[MATERIAL SUPPLIED — start]

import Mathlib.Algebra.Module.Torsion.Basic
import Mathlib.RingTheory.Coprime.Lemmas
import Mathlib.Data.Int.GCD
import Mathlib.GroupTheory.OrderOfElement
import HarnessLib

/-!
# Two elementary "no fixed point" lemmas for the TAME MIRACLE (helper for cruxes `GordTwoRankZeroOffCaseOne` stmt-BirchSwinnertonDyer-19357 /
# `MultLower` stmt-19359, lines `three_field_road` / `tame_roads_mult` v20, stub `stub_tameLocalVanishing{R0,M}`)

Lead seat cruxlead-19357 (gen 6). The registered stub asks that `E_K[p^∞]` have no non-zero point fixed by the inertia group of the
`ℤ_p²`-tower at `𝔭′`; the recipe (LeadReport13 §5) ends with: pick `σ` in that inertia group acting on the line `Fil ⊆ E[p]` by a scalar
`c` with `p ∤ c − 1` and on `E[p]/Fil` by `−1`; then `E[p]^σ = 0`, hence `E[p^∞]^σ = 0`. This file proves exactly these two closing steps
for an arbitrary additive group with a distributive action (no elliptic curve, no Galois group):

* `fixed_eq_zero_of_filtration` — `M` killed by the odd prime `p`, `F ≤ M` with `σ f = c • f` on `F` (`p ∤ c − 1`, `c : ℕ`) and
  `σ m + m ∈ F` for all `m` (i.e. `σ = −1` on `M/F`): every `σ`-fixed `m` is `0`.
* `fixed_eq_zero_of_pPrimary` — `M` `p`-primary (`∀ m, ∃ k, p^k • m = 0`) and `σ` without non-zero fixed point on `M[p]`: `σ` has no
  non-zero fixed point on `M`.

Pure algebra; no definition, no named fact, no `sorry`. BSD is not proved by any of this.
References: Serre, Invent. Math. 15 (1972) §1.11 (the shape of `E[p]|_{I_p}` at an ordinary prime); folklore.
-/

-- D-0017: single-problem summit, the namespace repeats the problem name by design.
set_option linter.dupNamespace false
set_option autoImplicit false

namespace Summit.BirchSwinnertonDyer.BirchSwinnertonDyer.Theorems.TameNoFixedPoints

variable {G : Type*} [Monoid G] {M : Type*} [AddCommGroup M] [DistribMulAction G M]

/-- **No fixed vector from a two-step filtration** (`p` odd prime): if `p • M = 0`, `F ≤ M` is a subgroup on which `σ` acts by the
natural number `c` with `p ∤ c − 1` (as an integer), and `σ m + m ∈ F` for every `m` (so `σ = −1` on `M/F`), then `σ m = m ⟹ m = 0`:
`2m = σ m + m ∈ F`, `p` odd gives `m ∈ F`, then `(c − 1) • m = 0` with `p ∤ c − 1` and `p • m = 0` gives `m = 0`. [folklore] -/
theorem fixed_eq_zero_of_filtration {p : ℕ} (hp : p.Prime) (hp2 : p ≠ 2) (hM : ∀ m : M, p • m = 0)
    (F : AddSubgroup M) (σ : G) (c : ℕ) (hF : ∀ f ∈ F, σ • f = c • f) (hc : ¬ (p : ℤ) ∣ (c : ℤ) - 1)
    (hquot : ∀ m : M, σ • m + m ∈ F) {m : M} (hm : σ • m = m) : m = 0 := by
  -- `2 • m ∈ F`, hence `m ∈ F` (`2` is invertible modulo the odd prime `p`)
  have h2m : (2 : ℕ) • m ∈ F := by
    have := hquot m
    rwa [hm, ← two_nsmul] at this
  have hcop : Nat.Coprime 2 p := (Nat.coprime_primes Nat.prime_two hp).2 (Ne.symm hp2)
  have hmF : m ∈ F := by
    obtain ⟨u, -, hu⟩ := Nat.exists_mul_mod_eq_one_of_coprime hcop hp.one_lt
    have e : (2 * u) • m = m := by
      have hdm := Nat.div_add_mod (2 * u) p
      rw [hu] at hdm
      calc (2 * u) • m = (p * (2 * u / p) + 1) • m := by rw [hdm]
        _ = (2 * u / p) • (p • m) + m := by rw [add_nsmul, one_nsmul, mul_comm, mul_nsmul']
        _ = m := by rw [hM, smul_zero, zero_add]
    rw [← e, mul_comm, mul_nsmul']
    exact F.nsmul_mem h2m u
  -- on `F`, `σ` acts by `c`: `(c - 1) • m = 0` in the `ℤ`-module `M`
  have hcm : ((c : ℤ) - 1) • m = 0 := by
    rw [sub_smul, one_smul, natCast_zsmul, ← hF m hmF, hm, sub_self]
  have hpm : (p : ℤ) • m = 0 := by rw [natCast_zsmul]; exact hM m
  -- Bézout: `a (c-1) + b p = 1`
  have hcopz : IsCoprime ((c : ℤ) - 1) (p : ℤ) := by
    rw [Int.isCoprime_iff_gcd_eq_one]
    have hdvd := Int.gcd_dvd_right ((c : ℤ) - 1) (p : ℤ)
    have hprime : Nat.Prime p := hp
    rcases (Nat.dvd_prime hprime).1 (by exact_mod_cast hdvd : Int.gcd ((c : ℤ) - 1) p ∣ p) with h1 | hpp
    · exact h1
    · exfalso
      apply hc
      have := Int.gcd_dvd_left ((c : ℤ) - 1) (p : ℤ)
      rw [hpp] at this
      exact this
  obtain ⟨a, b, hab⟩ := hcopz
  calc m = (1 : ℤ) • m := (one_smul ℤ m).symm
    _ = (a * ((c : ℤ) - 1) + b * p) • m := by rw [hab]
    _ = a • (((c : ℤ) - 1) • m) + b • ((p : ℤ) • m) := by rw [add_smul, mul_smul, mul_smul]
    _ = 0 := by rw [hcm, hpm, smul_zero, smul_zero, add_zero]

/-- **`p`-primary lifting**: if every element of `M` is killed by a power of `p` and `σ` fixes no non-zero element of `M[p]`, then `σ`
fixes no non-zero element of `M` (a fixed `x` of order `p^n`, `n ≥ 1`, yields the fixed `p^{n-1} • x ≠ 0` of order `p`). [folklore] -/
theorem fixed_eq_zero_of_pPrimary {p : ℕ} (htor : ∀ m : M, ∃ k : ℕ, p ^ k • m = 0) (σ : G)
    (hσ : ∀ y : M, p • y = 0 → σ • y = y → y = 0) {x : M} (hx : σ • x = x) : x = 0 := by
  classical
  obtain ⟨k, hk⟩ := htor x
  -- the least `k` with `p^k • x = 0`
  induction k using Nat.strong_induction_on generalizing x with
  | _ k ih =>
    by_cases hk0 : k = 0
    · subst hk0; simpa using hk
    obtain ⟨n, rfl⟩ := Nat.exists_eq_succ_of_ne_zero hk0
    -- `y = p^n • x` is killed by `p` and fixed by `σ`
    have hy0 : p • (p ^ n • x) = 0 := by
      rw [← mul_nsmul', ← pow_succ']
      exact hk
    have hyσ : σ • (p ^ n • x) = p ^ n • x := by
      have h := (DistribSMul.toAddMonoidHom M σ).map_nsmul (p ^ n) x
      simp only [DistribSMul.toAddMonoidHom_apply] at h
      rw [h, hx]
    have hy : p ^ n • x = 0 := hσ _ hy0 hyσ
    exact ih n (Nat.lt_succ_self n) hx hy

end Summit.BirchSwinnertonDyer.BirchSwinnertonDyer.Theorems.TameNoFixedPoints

[MATERIAL SUPPLIED — finish]
[MATERIAL SUPPLIED — start]

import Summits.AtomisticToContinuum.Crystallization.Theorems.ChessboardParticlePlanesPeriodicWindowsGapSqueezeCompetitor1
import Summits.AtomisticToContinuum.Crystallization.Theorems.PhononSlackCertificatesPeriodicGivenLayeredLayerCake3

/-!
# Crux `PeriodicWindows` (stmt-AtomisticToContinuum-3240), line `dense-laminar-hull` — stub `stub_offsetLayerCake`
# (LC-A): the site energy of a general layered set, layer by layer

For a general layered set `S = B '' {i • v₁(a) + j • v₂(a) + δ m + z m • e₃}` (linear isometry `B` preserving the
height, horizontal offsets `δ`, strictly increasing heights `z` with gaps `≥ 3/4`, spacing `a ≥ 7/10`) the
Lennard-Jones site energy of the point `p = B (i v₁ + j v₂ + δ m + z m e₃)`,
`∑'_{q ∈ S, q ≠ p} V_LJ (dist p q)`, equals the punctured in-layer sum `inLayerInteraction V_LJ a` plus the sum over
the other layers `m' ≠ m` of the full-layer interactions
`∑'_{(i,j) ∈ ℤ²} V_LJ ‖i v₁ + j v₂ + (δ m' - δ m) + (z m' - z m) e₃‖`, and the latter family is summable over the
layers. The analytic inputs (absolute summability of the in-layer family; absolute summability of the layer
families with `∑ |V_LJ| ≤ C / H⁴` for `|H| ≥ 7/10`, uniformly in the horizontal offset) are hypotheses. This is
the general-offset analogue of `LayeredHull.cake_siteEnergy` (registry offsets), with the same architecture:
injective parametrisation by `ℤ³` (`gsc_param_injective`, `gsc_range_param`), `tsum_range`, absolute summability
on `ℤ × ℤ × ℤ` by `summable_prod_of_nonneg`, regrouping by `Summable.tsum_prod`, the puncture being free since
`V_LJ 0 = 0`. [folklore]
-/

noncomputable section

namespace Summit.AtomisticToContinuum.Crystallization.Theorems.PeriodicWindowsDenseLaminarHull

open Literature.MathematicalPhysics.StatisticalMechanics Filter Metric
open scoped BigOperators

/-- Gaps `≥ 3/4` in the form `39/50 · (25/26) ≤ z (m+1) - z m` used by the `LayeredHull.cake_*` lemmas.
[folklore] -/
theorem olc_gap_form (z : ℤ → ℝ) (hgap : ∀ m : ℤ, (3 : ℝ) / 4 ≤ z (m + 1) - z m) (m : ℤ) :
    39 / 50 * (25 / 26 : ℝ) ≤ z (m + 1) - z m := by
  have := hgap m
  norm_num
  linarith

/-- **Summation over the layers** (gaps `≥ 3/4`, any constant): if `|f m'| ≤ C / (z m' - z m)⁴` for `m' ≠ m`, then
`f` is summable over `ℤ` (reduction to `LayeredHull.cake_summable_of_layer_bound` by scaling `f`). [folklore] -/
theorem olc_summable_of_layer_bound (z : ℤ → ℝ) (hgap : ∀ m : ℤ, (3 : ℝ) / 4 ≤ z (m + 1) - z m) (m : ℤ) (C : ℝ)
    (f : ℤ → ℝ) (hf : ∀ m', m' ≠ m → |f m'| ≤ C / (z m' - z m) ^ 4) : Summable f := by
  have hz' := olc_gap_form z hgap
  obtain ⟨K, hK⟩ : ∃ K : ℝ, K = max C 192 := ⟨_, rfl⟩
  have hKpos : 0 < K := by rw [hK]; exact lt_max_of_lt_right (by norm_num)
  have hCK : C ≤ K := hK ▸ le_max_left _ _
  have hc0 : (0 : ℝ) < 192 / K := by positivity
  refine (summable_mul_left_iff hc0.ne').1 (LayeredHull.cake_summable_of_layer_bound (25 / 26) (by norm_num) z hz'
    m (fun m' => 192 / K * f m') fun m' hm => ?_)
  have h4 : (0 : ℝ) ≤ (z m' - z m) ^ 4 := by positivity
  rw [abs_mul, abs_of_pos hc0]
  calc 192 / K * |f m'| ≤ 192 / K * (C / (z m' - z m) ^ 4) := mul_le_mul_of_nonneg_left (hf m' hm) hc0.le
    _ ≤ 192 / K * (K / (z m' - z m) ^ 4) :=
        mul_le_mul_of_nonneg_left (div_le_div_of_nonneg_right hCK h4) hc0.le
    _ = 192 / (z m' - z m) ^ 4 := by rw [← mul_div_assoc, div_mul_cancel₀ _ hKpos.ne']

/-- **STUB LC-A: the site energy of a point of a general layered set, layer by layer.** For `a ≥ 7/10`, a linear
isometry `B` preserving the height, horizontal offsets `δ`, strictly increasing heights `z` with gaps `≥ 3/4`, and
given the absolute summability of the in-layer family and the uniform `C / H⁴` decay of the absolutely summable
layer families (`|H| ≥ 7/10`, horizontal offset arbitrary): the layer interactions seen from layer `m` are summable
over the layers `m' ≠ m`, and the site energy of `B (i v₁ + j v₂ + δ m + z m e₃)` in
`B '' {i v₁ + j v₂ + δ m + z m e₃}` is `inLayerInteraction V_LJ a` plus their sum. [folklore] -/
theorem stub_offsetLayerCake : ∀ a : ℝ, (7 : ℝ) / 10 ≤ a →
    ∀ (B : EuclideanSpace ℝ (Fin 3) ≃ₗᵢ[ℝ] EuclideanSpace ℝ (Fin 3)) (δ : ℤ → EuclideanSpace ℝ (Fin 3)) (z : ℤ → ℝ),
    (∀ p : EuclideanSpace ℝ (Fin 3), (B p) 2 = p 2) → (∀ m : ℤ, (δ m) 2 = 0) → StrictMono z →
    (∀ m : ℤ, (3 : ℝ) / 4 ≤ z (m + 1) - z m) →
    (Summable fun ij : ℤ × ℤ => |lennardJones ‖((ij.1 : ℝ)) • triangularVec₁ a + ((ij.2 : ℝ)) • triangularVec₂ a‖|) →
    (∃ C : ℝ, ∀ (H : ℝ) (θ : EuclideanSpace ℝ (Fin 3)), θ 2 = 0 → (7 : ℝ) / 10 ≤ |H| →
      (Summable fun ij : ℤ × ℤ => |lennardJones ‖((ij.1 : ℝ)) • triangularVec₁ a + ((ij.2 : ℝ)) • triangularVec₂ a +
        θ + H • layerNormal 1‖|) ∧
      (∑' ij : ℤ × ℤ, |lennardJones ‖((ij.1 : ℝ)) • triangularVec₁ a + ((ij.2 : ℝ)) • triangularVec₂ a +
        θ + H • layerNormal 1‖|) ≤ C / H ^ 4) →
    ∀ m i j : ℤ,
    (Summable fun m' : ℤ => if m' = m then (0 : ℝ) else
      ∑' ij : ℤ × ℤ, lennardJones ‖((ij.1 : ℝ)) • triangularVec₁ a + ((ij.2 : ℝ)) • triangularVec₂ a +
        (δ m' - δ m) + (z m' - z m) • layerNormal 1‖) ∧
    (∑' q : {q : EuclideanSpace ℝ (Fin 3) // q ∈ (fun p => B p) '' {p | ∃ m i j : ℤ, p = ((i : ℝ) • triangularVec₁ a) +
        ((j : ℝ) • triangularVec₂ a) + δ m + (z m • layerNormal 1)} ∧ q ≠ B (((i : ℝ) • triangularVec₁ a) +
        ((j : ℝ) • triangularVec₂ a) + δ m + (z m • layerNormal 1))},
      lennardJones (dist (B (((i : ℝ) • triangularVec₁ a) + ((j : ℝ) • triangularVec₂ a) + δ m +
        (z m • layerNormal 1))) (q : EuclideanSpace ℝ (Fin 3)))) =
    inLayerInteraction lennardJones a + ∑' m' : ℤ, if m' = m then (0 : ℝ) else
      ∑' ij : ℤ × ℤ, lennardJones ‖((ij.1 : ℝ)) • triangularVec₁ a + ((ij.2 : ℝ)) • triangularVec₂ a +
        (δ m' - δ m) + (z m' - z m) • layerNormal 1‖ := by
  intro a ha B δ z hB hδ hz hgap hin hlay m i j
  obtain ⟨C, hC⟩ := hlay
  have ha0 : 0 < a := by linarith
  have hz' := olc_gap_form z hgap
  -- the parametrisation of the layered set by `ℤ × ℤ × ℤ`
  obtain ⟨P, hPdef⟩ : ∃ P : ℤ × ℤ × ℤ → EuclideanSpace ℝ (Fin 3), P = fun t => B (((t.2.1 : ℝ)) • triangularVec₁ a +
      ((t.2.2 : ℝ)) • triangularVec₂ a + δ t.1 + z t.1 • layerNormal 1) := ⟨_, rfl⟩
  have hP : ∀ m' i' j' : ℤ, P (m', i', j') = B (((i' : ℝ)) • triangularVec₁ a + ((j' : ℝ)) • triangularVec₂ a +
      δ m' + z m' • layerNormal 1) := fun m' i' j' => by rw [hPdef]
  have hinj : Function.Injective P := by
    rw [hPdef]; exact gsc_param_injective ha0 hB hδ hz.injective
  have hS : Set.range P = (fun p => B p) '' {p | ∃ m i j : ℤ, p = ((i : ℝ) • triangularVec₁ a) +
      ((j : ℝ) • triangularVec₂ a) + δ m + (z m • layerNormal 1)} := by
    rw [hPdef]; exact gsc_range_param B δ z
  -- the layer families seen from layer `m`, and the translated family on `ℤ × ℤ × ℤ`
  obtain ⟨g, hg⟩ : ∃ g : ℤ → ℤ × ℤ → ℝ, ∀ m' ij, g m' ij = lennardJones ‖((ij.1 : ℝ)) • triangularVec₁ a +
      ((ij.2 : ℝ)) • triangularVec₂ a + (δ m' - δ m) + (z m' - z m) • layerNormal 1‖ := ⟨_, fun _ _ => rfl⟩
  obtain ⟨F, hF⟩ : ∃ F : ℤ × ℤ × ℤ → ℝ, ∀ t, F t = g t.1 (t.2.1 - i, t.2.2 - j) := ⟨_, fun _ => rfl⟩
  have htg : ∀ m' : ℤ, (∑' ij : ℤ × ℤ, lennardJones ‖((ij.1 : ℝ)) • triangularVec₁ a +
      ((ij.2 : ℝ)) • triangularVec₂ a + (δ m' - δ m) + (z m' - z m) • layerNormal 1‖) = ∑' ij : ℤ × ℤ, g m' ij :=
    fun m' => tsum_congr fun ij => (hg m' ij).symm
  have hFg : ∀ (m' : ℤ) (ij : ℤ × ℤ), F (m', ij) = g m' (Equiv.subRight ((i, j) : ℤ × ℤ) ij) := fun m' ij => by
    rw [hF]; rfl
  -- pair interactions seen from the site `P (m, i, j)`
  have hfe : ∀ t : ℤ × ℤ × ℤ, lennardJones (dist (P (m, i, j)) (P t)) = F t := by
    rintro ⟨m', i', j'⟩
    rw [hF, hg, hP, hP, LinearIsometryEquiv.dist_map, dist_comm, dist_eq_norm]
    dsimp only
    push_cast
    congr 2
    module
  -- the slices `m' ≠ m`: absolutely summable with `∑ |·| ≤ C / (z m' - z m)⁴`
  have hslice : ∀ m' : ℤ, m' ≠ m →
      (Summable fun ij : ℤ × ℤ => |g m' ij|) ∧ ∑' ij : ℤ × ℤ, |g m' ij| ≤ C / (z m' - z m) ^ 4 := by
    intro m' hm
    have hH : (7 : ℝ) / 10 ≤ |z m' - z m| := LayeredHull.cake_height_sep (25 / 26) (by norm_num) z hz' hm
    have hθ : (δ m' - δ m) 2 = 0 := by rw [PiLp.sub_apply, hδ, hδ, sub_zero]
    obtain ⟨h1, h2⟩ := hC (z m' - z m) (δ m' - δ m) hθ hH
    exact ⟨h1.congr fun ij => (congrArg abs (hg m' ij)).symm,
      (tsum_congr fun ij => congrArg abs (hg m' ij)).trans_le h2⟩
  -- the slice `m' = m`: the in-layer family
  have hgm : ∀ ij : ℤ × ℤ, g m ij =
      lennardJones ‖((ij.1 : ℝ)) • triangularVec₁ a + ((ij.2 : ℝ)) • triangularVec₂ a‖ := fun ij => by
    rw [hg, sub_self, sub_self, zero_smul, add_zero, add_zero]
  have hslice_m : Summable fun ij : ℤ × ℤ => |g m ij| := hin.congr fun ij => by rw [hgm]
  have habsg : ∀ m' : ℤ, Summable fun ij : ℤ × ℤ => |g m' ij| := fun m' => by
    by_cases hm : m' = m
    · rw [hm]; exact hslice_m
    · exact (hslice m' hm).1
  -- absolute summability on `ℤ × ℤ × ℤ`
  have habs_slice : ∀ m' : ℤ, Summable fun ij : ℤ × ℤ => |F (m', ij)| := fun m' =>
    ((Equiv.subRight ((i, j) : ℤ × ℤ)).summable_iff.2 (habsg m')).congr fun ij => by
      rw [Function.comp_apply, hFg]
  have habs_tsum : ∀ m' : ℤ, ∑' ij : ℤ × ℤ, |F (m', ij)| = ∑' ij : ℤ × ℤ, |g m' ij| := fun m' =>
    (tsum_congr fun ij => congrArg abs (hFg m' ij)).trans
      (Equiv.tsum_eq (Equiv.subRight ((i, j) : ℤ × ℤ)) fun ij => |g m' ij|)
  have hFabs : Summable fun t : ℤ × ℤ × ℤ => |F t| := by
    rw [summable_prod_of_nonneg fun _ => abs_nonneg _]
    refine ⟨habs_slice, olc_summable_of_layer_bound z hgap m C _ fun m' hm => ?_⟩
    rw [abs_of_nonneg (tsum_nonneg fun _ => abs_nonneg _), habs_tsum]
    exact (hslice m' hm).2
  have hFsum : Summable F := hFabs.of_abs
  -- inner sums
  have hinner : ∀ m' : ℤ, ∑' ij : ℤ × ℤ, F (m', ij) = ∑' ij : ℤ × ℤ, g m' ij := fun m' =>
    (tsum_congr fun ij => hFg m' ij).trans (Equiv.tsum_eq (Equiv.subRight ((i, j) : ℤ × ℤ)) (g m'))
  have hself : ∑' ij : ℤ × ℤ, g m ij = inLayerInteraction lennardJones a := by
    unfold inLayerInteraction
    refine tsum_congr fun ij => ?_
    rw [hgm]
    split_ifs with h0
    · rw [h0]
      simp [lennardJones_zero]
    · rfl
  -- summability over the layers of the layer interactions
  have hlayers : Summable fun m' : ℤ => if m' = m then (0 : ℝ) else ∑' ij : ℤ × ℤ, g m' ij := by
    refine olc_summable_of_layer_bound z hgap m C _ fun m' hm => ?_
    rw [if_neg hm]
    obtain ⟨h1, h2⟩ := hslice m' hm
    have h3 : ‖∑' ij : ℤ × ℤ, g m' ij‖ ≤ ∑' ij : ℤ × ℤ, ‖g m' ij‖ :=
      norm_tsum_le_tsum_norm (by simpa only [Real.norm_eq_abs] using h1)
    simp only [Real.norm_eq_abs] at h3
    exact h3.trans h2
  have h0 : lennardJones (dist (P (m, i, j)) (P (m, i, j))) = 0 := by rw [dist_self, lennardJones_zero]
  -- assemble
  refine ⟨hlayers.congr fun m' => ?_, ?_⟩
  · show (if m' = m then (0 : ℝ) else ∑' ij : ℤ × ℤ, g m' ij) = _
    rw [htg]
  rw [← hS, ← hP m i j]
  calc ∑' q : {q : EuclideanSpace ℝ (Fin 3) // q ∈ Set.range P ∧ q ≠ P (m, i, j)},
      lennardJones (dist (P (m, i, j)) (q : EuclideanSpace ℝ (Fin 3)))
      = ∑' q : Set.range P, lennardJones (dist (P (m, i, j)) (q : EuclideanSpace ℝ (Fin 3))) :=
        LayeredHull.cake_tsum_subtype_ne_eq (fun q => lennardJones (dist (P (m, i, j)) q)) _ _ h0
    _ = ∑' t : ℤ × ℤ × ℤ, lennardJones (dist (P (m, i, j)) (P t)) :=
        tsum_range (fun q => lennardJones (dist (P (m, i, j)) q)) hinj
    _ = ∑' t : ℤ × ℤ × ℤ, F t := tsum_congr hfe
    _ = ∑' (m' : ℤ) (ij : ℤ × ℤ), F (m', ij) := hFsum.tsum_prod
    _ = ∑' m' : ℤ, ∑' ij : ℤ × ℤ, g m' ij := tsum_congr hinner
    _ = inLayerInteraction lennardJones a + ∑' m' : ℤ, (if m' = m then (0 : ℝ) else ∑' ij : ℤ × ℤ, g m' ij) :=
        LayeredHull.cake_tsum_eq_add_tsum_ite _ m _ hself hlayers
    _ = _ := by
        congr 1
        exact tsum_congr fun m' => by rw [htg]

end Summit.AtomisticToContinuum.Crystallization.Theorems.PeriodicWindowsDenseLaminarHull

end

[MATERIAL SUPPLIED — finish]

In the listing above, locate the line with "import Mathlib.Algebra.Module.Torsion.Basic" and the line with "for an arbitrary", then extract exactly those lines and every line between them, and nothing more.

_EXERCISE SOLUTION_
import Mathlib.Algebra.Module.Torsion.Basic
import Mathlib.RingTheory.Coprime.Lemmas
import Mathlib.Data.Int.GCD
import Mathlib.GroupTheory.OrderOfElement
import HarnessLib

/-!
# Two elementary "no fixed point" lemmas for the TAME MIRACLE (helper for cruxes `GordTwoRankZeroOffCaseOne` stmt-BirchSwinnertonDyer-19357 /
# `MultLower` stmt-19359, lines `three_field_road` / `tame_roads_mult` v20, stub `stub_tameLocalVanishing{R0,M}`)

Lead seat cruxlead-19357 (gen 6). The registered stub asks that `E_K[p^∞]` have no non-zero point fixed by the inertia group of the
`ℤ_p²`-tower at `𝔭′`; the recipe (LeadReport13 §5) ends with: pick `σ` in that inertia group acting on the line `Fil ⊆ E[p]` by a scalar
`c` with `p ∤ c − 1` and on `E[p]/Fil` by `−1`; then `E[p]^σ = 0`, hence `E[p^∞]^σ = 0`. This file proves exactly these two closing steps
for an arbitrary additive group with a distributive action (no elliptic curve, no Galois group):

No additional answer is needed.